ASSIGNED TASK – Among the entries below, find the lines with the word "window" and copy them.

· · · · ·

import Summits.AnomalousDissipation.AnomalousDissipation.Theorems.SoloInformedLongTimeOnsager
import HarnessLib

/-!
# Every witness of the zeroth law is Onsager-singular in long-time cubic mean (solo-informed, part 2)

Consequences of the long-time Onsager bound `lerayHopf_meanDissipation_le_rpow'`
(`SoloInformedLongTimeOnsager`) for the summit `AnomalousDissipation` (= `Literature.Turb.ZerothLaw`):

* `uniformlyBesov_family_meanDissipation_tendsto_zero` — along ANY vanishing-viscosity family of
  global Leray–Hopf solutions driven by one steady smooth divergence-free force on `T^d` whose cubed
  `L³(0,T;B^σ_{3,∞})` norms (`1/3 < σ ≤ 1`) grow at most linearly in `T` with a common slope `A`,
  the long-time mean dissipation `⟨ν_j‖∇u_j‖₂²⟩` tends to zero (Drivas–Eyink 2019, Thm. 1,
  transported to `limsup_{T→∞}` time averages);
* `zerothLaw_witness_not_uniformly_besov`, `zerothLaw_witness_eventually_rough`,
  `anomalousDissipation_imp_onsagerSingularWitness` — hence every witness `(f, ν_j, u_j, ε)` of the
  zeroth law is Onsager-singular in long-time cubic mean: for every `σ ∈ (1/3,1]` and every slope
  `A`, for all large `j` and every `B` there is a window `[0,T]` on which
  `u_j ∉ L³(0,T;B^σ_{3,∞})` or `‖u_j‖³_{L³(0,T;B^σ_{3,∞})} > AT + B`; i.e. the long-time mean of
  `‖u_j(t)‖³_{B^σ_{3,∞}}` exceeds every slope as `ν_j → 0` (quantitatively it must grow at least
  like `ε ν_j^{-(3σ-1)/(σ+1)}`, by `lerayHopf_meanDissipation_le_rpow'`).  Together with
  `SoloInformedWitnessConstraints` (`⟨‖∇u_j‖₂²⟩ ≥ ε/ν_j`, persistent injection `⟨f·u_j⟩ ≥ ε`)
  this is the kernel-checked profile of what any solution of the summit must look like.

References: T. D. Drivas, G. L. Eyink, Nonlinearity 32 (2019) 4465–4482, Thm. 1 [DrivasEyink2019].
-/

noncomputable section

open MeasureTheory Filter Topology Set Function
open scoped ENNReal NNReal InnerProductSpace RealInnerProductSpace

namespace Summit.AnomalousDissipation.AnomalousDissipation.Theorems

open Literature.Analysis Literature.Analysis.FunctionSpaces Literature.Analysis.FluidPDE

variable {d : Type*} [Fintype d] [DecidableEq d]

/-! ### Families with vanishing viscosity -/

/-- **No anomalous dissipation for uniformly Onsager-regular families (long-time form).** Let `f`
be a steady smooth divergence-free force on `T^d`, `ν_j → 0⁺`, and `u_j` global Leray–Hopf
solutions with viscosity `ν_j` and force `f` (any data).  If for some `σ ∈ (1/3, 1]` and a common
slope `A` every `u_j` satisfies `u_j ∈ L³(0,T;B^σ_{3,∞})` and `‖u_j‖³_{L³(0,T;B^σ_{3,∞})} ≤ AT + B_j`
for all `T > 0`, then the long-time mean dissipation `⟨ν_j‖∇u_j‖₂²⟩` tends to `0`
(Drivas–Eyink 2019, Thm. 1, transported to long-time averages). [cite: DrivasEyink2019, Thm. 1] -/
theorem uniformlyBesov_family_meanDissipation_tendsto_zero {σ : ℝ} (hσ : 1 / 3 < σ ∧ σ ≤ 1)
    {f : UnitAddTorus d → EuclideanSpace ℝ d} (hf : Torus.IsSmooth f) (hdiv : Torus.IsDivFree f)
    {ν : ℕ → ℝ} {u₀ : ℕ → UnitAddTorus d → EuclideanSpace ℝ d}
    {u : ℕ → ℝ → UnitAddTorus d → EuclideanSpace ℝ d}
    (hν : ∀ j, 0 < ν j) (hν₀ : Tendsto ν atTop (𝓝 0))
    (hu : ∀ j, Torus.IsGlobalLerayHopf (ν j) (fun _ => f) (u₀ j) (u j)) {A : ℝ}
    (hreg : ∀ j, ∃ B : ℝ, ∀ T, 0 < T → MemLpBesovSup 3 σ 3 (u j) volume (Ioo 0 T) ∧
      (eLpBesovSupNorm 3 σ 3 (u j) volume (Ioo 0 T)).toReal ^ 3 ≤ A * T + B) :
    Tendsto (fun j => meanDissipation (ν j) (u j)) atTop (𝓝 0) := by
  have hσ1 : 0 < σ + 1 := by linarith [hσ.1]
  set p : ℝ := (3 * σ - 1) / (σ + 1) with hp
  have hp0 : 0 < p := div_pos (by linarith [hσ.1]) hσ1
  set A' : ℝ := max A 0 with hA'
  have hA'0 : 0 ≤ A' := le_max_right _ _
  set K : ℝ := (Fintype.card d : ℝ) ^ 2 * (2 * FunctionSpaces.Torus.gradProfileMass d) * A' +
    (Fintype.card d : ℝ) ^ 2 * FunctionSpaces.Torus.gradProfileMass d ^ 2 * (1 + A') +
    2 * (Fintype.card d : ℝ) * (eBesovSupNorm σ 2 f volume).toReal * (1 + A') with hK
  -- the quantitative bound for every large `j`
  have hbound : ∀ j, ν j ≤ (1 / 4 : ℝ) ^ (σ + 1) → meanDissipation (ν j) (u j) ≤ K * ν j ^ p := by
    intro j hj
    obtain ⟨B, hB⟩ := hreg j
    have hreg' : ∀ T, 0 < T → MemLpBesovSup 3 σ 3 (u j) volume (Ioo 0 T) ∧
        (eLpBesovSupNorm 3 σ 3 (u j) volume (Ioo 0 T)).toReal ^ 3 ≤ A' * T + B := by
      intro T hT
      refine ⟨(hB T hT).1, (hB T hT).2.trans ?_⟩
      exact add_le_add (mul_le_mul_of_nonneg_right (le_max_left _ _) hT.le) le_rfl
    exact lerayHopf_meanDissipation_le_rpow' hσ (hν j) hj hA'0 hf hdiv (hu j) hreg'
  -- squeeze
  have hνp : Tendsto (fun j => K * ν j ^ p) atTop (𝓝 0) := by
    have h1 : Tendsto (fun j => ν j ^ p) atTop (𝓝 0) := by
      have hc := ((Real.continuous_rpow_const hp0.le).tendsto 0).comp hν₀
      simpa [Function.comp_def, Real.zero_rpow hp0.ne'] using hc
    simpa using h1.const_mul K
  have hev : ∀ᶠ j in atTop, ν j ≤ (1 / 4 : ℝ) ^ (σ + 1) :=
    hν₀ (Iic_mem_nhds (by positivity))
  refine tendsto_of_tendsto_of_tendsto_of_le_of_le' tendsto_const_nhds hνp
    (Eventually.of_forall fun j => meanDissipation_nonneg (hν j).le (u j)) ?_
  filter_upwards [hev] with j hj using hbound j hj

/-! ### Consequences for the zeroth law on `T³` -/

/-- The physical flat unit torus `T³ = (ℝ/ℤ)³` (local notation). -/
local notation "𝕋³" => UnitAddTorus (Fin 3)
/-- Velocity values on `T³` (local notation). -/
local notation "E³" => EuclideanSpace ℝ (Fin 3)

/-- **Every witness of the zeroth law is Onsager-singular in long-time cubic mean.** For a
witness `(f, ν_j, u_j, ε)` of `Literature.Turb.ZerothLaw` (steady smooth divergence-free force,
`ν_j → 0⁺`, global Leray–Hopf solutions, `⟨ν_j‖∇u_j‖₂²⟩ ≥ ε > 0`), every `σ ∈ (1/3,1]` and
every slope `A`, there is NO choice of constants `B_j` with `u_j ∈ L³(0,T;B^σ_{3,∞})` and
`‖u_j‖³_{L³(0,T;B^σ_{3,∞})} ≤ AT + B_j` for all `j` and `T > 0`. [cite: DrivasEyink2019, Thm. 1] -/
theorem zerothLaw_witness_not_uniformly_besov {f : 𝕋³ → E³} (hf : Torus.IsSmooth f)
    (hdiv : Torus.IsDivFree f) {ν : ℕ → ℝ} {u₀ : ℕ → 𝕋³ → E³} {u : ℕ → ℝ → 𝕋³ → E³}
    (hν : ∀ j, 0 < ν j) (hν₀ : Tendsto ν atTop (𝓝 0))
    (hu : ∀ j, Torus.IsGlobalLerayHopf (ν j) (fun _ => f) (u₀ j) (u j))
    {ε : ℝ} (hε : 0 < ε) (hεD : ∀ j, ε ≤ meanDissipation (ν j) (u j))
    {σ : ℝ} (hσ : 1 / 3 < σ ∧ σ ≤ 1) (A : ℝ) :
    ¬ ∀ j, ∃ B : ℝ, ∀ T, 0 < T → MemLpBesovSup 3 σ 3 (u j) volume (Ioo 0 T) ∧
      (eLpBesovSupNorm 3 σ 3 (u j) volume (Ioo 0 T)).toReal ^ 3 ≤ A * T + B := by
  intro hreg
  have h := uniformlyBesov_family_meanDissipation_tendsto_zero hσ hf hdiv hν hν₀ hu hreg
  have hev : ∀ᶠ j in atTop, meanDissipation (ν j) (u j) < ε := h (Iio_mem_nhds hε)
  obtain ⟨j, hj⟩ := hev.exists
  exact absurd (hεD j) (not_le.2 hj)

/-- **Eventual form.** In the situation of `zerothLaw_witness_not_uniformly_besov`, for every
`σ ∈ (1/3,1]` and every slope `A`: for all sufficiently large `j`, for every `B` there is a window
`[0,T]` on which `u_j ∉ L³(0,T;B^σ_{3,∞})` or `‖u_j‖³_{L³(0,T;B^σ_{3,∞})} > AT + B` — the long-time
mean of `‖u_j(t)‖³_{B^σ_{3,∞}}` exceeds every slope as `ν_j → 0`. [cite: DrivasEyink2019, Thm. 1] -/
theorem zerothLaw_witness_eventually_rough {f : 𝕋³ → E³} (hf : Torus.IsSmooth f)
    (hdiv : Torus.IsDivFree f) {ν : ℕ → ℝ} {u₀ : ℕ → 𝕋³ → E³} {u : ℕ → ℝ → 𝕋³ → E³}
    (hν : ∀ j, 0 < ν j) (hν₀ : Tendsto ν atTop (𝓝 0))
    (hu : ∀ j, Torus.IsGlobalLerayHopf (ν j) (fun _ => f) (u₀ j) (u j))
    {ε : ℝ} (hε : 0 < ε) (hεD : ∀ j, ε ≤ meanDissipation (ν j) (u j))
    {σ : ℝ} (hσ : 1 / 3 < σ ∧ σ ≤ 1) (A : ℝ) :
    ∀ᶠ j in atTop, ∀ B : ℝ, ∃ T : ℝ, 0 < T ∧
      (MemLpBesovSup 3 σ 3 (u j) volume (Ioo 0 T) →
        A * T + B < (eLpBesovSupNorm 3 σ 3 (u j) volume (Ioo 0 T)).toReal ^ 3) := by
  by_contra hnot
  have hfreq : ∃ᶠ j in atTop, ∃ B : ℝ, ∀ T, 0 < T → MemLpBesovSup 3 σ 3 (u j) volume (Ioo 0 T) ∧
      (eLpBesovSupNorm 3 σ 3 (u j) volume (Ioo 0 T)).toReal ^ 3 ≤ A * T + B := by
    rw [not_eventually] at hnot
    refine hnot.mono fun j hj => ?_
    push Not at hj
    obtain ⟨B, hB⟩ := hj
    exact ⟨B, fun T hT => hB T hT⟩
  obtain ⟨φ, hφ, hφP⟩ := extraction_of_frequently_atTop hfreq
  exact zerothLaw_witness_not_uniformly_besov hf hdiv (fun j => hν (φ j))
    (hν₀.comp hφ.tendsto_atTop) (fun j => hu (φ j)) hε (fun j => hεD (φ j)) hσ A hφP

/-- **The summit implies its Onsager-singular form.** If `AnomalousDissipation` holds then it
holds with a witness whose velocity fields are, for every `σ ∈ (1/3,1]` and every slope `A`,
eventually (in `j`) outside every linearly-growing ball of `L³(0,T;B^σ_{3,∞})`:
anomalous dissipation with a fixed smooth force forces Onsager-critical roughness of the family in
long-time cubic mean (Drivas–Eyink 2019, Thm. 1, long-time version proved here). [cite: DrivasEyink2019, Thm. 1] -/
theorem anomalousDissipation_imp_onsagerSingularWitness (h : _root_.AnomalousDissipation) :
    ∃ f : 𝕋³ → E³, Torus.IsSmooth f ∧ Torus.IsDivFree f ∧ Torus.HasZeroMean f ∧
      ∃ (ν : ℕ → ℝ) (u₀ : ℕ → 𝕋³ → E³) (u : ℕ → ℝ → 𝕋³ → E³),
        (∀ j, 0 < ν j) ∧ Tendsto ν atTop (𝓝 0) ∧
        (∀ j, Torus.IsGlobalLerayHopf (ν j) (fun _ => f) (u₀ j) (u j)) ∧
        (∃ E : ℝ, ∀ j, meanEnergy (u j) ≤ E) ∧
        (∃ ε : ℝ, 0 < ε ∧ ∀ j, ε ≤ meanDissipation (ν j) (u j)) ∧
        ∀ σ : ℝ, 1 / 3 < σ → σ ≤ 1 → ∀ A : ℝ, ∀ᶠ j in atTop, ∀ B : ℝ, ∃ T : ℝ, 0 < T ∧
          (MemLpBesovSup 3 σ 3 (u j) volume (Ioo 0 T) →
            A * T + B < (eLpBesovSupNorm 3 σ 3 (u j) volume (Ioo 0 T)).toReal ^ 3) := by
  obtain ⟨f, hf, hdiv, hmean, ν, u₀, u, hν, hν₀, hu, hE, ε, hε, hεD⟩ := h
  exact ⟨f, hf, hdiv, hmean, ν, u₀, u, hν, hν₀, hu, hE, ⟨ε, hε, hεD⟩,
    fun σ hσ₁ hσ₂ A => zerothLaw_witness_eventually_rough hf hdiv hν hν₀ hu hε hεD ⟨hσ₁, hσ₂⟩ A⟩

end Summit.AnomalousDissipation.AnomalousDissipation.Theorems

end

· · · · ·

RESPONSE –
  `A`, for all large `j` and every `B` there is a window `[0,T]` on which
`σ ∈ (1/3,1]` and every slope `A`: for all sufficiently large `j`, for every `B` there is a window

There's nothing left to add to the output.